- Original film poster
- Directed by: Joaquim Pedro de Andrade
- Written by: Joaquim Pedro de Andrade
- Based on: Macunaíma by Mário de Andrade
- Produced by: Joaquim Pedro de Andrade
- Starring: Paulo José Grande Otelo Dina Sfat
- Narrated by: Tite de Lemos
- Cinematography: Guido Cosulich
- Edited by: Eduardo Escorel
- Music by: Jards Macalé Orestes Barbosa Sílvio Caldas Heitor Villa-Lobos
- Production companies: Difilm Filmes do Sêrro Grupo Filmes Condor Filmes
- Distributed by: Difilm Condor Filmes Embrafilme
- Release date: November 3, 1969;
- Running time: 110 minutes
- Country: Brazil
- Language: Brazilian Portuguese

= Macunaíma (film) =

1969 film directed by Joaquim Pedro de Andrade

Macunaíma /pt/ is a 1969 Brazilian comedy film directed by Joaquim Pedro de Andrade, based on Mário de Andrade's novel of the same name. It was released in a dubbed version for American audiences in 1972 by New Line Cinema. On June 13 and July 12, 2005, European and Latin American syndicates of the TV5 network aired the film in its original Portuguese with French subtitles. It was rereleased internationally in 2009.

==Plot==
Based on the 1928 book by Mário de Andrade, the modern-day parable follows the misadventures of a black man (Grande Otelo) who is miraculously born to an old woman (Paulo José), who is supposed to be of the indigenous peoples of Brasil, in the jungles of the Amazon. Though born fully-grown, he has the heart of a playful child. After the death of his mother, he comes face to face with a spring that turns him white (Paulo José). With that change, he and his two brothers move to Rio de Janeiro, but are interrogated by street terrorists upon their arrival.

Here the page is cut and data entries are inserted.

open Literature.MathematicalPhysics.QuantumLattice.ThermodynamicLimit

/-! ##### (o) Residual splitter for oversize classes: a SECONDARY filter on one module's enumerated share (the lookup
skeleton re-runs `L` times for that module only; the composite key `L·(momKey % J) + κ₂ % L` is still a plain `Word → ℕ`, so
T20a applies).  A finer additive valuation (a richer `MomSpec`) is the first lever; this splits what it cannot. -/

section Split

variable {M : Type} [DecidableEq M] [Hashable M]

/-- The composite key of the two-level split. -/
def momKey₂ (S : MomSpec M) (hm : MomTable M) (κ₂ : Word → ℕ) (J L : ℕ) (w : Word) : ℕ :=
  L * (momKey S hm w % J) + κ₂ w % L

/-- Sub-module `(i, f)`: module `i`'s moment-bucketed share, filtered by the secondary key. -/
def shareRFastM₂ (S : MomSpec M) (K : SymCertR) (gbs : List (List QPoly)) (hm : MomTable M) (κ₂ : Word → ℕ)
    (J L i f : ℕ) : QPoly :=
  (shareRFastM S K gbs hm J i).filter (wordPred fun w => κ₂ w % L == f)

/-- The composite key's slot among `J·L` is `L·i + f` exactly for (moment slot `i`, secondary slot `f`). -/
theorem momKey₂_slot (S : MomSpec M) (hm : MomTable M) (κ₂ : Word → ℕ) {J L : ℕ} (hJ : 0 < J) (hL : 0 < L)
    (w : Word) (i f : ℕ) (hf : f < L) :
    slotOf (momKey₂ S hm κ₂ J L) (J * L) w = L * i + f ↔ momKey S hm w % J = i ∧ κ₂ w % L = f := by
  have h1 : momKey S hm w % J < J := Nat.mod_lt _ hJ
  have h2 : κ₂ w % L < L := Nat.mod_lt _ hL
  have hlt : L * (momKey S hm w % J) + κ₂ w % L < J * L := by
    calc L * (momKey S hm w % J) + κ₂ w % L < L * (momKey S hm w % J) + L := by omega
      _ = L * (momKey S hm w % J + 1) := by ring
      _ ≤ L * J := Nat.mul_le_mul_left _ h1
      _ = J * L := Nat.mul_comm _ _
  rw [slotOf, momKey₂, Nat.mod_eq_of_lt hlt]
  constructor
  · intro h
    have hb : (L * (momKey S hm w % J) + κ₂ w % L) % L = (L * i + f) % L := by rw [h]
    rw [Nat.mul_add_mod, Nat.mul_add_mod, Nat.mod_eq_of_lt h2, Nat.mod_eq_of_lt hf] at hb
    have ha : (L * (momKey S hm w % J) + κ₂ w % L) / L = (L * i + f) / L := by rw [h]
    rw [Nat.mul_add_div hL, Nat.mul_add_div hL, Nat.div_eq_of_lt h2, Nat.div_eq_of_lt hf] at ha
    exact ⟨by simpa using ha, hb⟩
  · rintro ⟨ha, hb⟩
    rw [ha, hb]

/-- **Two-level split is a permutation of the composite-key share** (so `energyDensity_ge_of_outrouteSB` closes it with
`κ := momKey₂ S hm κ₂ J L`, `J·L` modules, `S (L·i+f) := shareRFastM₂ … i f`). -/
theorem shareRFastM₂_perm (S : MomSpec M) (K : SymCertR) (hm : MomTable M) (κ₂ : Word → ℕ) {J L : ℕ} (hJ : 0 < J)
    (hL : 0 < L) (i f : ℕ) (hf : f < L) (hcov : coverM S K (K.gramR.map genBasis) hm = true) :
    (shareRFastM₂ S K (K.gramR.map genBasis) hm κ₂ J L i f).Perm
      (shareR K (momKey₂ S hm κ₂ J L) (J * L) (L * i + f)) := by
  rw [shareRFastM₂]
  refine ((shareRFastM_perm S K hm J i hcov).filter _).trans (List.Perm.of_eq ?_)
  rw [shareR_eq, shareR_eq, List.filter_filter]
  refine List.filter_congr fun t _ => ?_
  rw [Bool.eq_iff_iff, Bool.and_eq_true, wordPred_inSlotW_iff, wordPred_inSlotW_iff,
    momKey₂_slot S hm κ₂ hJ hL t.2 i f hf, slotOf]
  simp [wordPred, and_comm]

end Split

/-! ##### (q) The `ℤ⁶` per-spin dipole valuation -/

/-- Per-spin charges and dipole moments `(Q↑, Q↓, D↑₀, D↑₁, D↓₀, D↓₁)`. -/
abbrev Mom := ℤ × ℤ × ℤ × ℤ × ℤ × ℤ

/-- Componentwise sum. -/
def Mom.add (a b : Mom) : Mom :=
  (a.1 + b.1, a.2.1 + b.2.1, a.2.2.1 + b.2.2.1, a.2.2.2.1 + b.2.2.2.1, a.2.2.2.2.1 + b.2.2.2.2.1,
    a.2.2.2.2.2 + b.2.2.2.2.2)

/-- Componentwise difference. -/
def Mom.sub (a b : Mom) : Mom :=
  (a.1 - b.1, a.2.1 - b.2.1, a.2.2.1 - b.2.2.1, a.2.2.2.1 - b.2.2.2.1, a.2.2.2.2.1 - b.2.2.2.2.1,
    a.2.2.2.2.2 - b.2.2.2.2.2)

/-- Associativity of `Mom.add`. -/
theorem Mom.add_assoc (a b c : Mom) : Mom.add (Mom.add a b) c = Mom.add a (Mom.add b c) := by
  obtain ⟨a1, a2, a3, a4, a5, a6⟩ := a
  obtain ⟨b1, b2, b3, b4, b5, b6⟩ := b
  obtain ⟨c1, c2, c3, c4, c5, c6⟩ := c
  simp only [Mom.add, Prod.mk.injEq]
  omega

/-- Left unit. -/
theorem Mom.zero_add (a : Mom) : Mom.add (0, 0, 0, 0, 0, 0) a = a := by
  obtain ⟨a1, a2, a3, a4, a5, a6⟩ := a
  simp only [Mom.add, Prod.mk.injEq]
  omega

/-- `c = a − b ↔ b + c = a`. -/
theorem Mom.eq_sub_iff_add_eq (a b c : Mom) : c = Mom.sub a b ↔ Mom.add b c = a := by
  obtain ⟨a1, a2, a3, a4, a5, a6⟩ := a
  obtain ⟨b1, b2, b3, b4, b5, b6⟩ := b
  obtain ⟨c1, c2, c3, c4, c5, c6⟩ := c
  simp only [Mom.add, Mom.sub, Prod.mk.injEq]
  omega

/-- Moment of one letter: `±1` (creator / annihilator) times `(1, x)` in the letter's spin block. -/
def momL (ℓ : Letter) : Mom :=
  let sg : ℤ := if ℓ.dag then 1 else -1
  if ℓ.s = 0 then (sg, 0, sg * ℓ.x 0, sg * ℓ.x 1, 0, 0) else (0, sg, 0, 0, sg * ℓ.x 0, sg * ℓ.x 1)

/-- **The valuation of record** for v0′/E-class moment tables. -/
def momSpec6 : MomSpec Mom where
  φ := momL
  add := Mom.add
  sub := Mom.sub
  zero := (0, 0, 0, 0, 0, 0)
  add_assoc := Mom.add_assoc
  zero_add := Mom.zero_add
  eq_sub_iff_add_eq := Mom.eq_sub_iff_add_eq

/-- The eight point-group images of a moment (`D₄` acting on both dipoles at once). -/
def d4ImagesM (m : Mom) : List Mom :=
  let qU := m.1; let qD := m.2.1; let a := m.2.2.1; let b := m.2.2.2.1; let c := m.2.2.2.2.1; let d := m.2.2.2.2.2
  [(qU, qD, a, b, c, d), (qU, qD, -a, b, -c, d), (qU, qD, a, -b, c, -d), (qU, qD, -a, -b, -c, -d),
    (qU, qD, b, a, d, c), (qU, qD, -b, a, -d, c), (qU, qD, b, -a, d, -c), (qU, qD, -b, -a, -d, -c)]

Then, thanks to an affair with a white lady, guerrilla killer Ci (Dina Sfat), the film's hero fathers a black boy (Grande Otelo) with her. When both mother and child die, he embarks on a quest to recover a magical stone from a rich city dweller. In this film, the essentialist myth of the 3 Brazilian races, white, black, and the original natives of Brazil, is supposed to be represented through the protagonist, his brothers, and his mother.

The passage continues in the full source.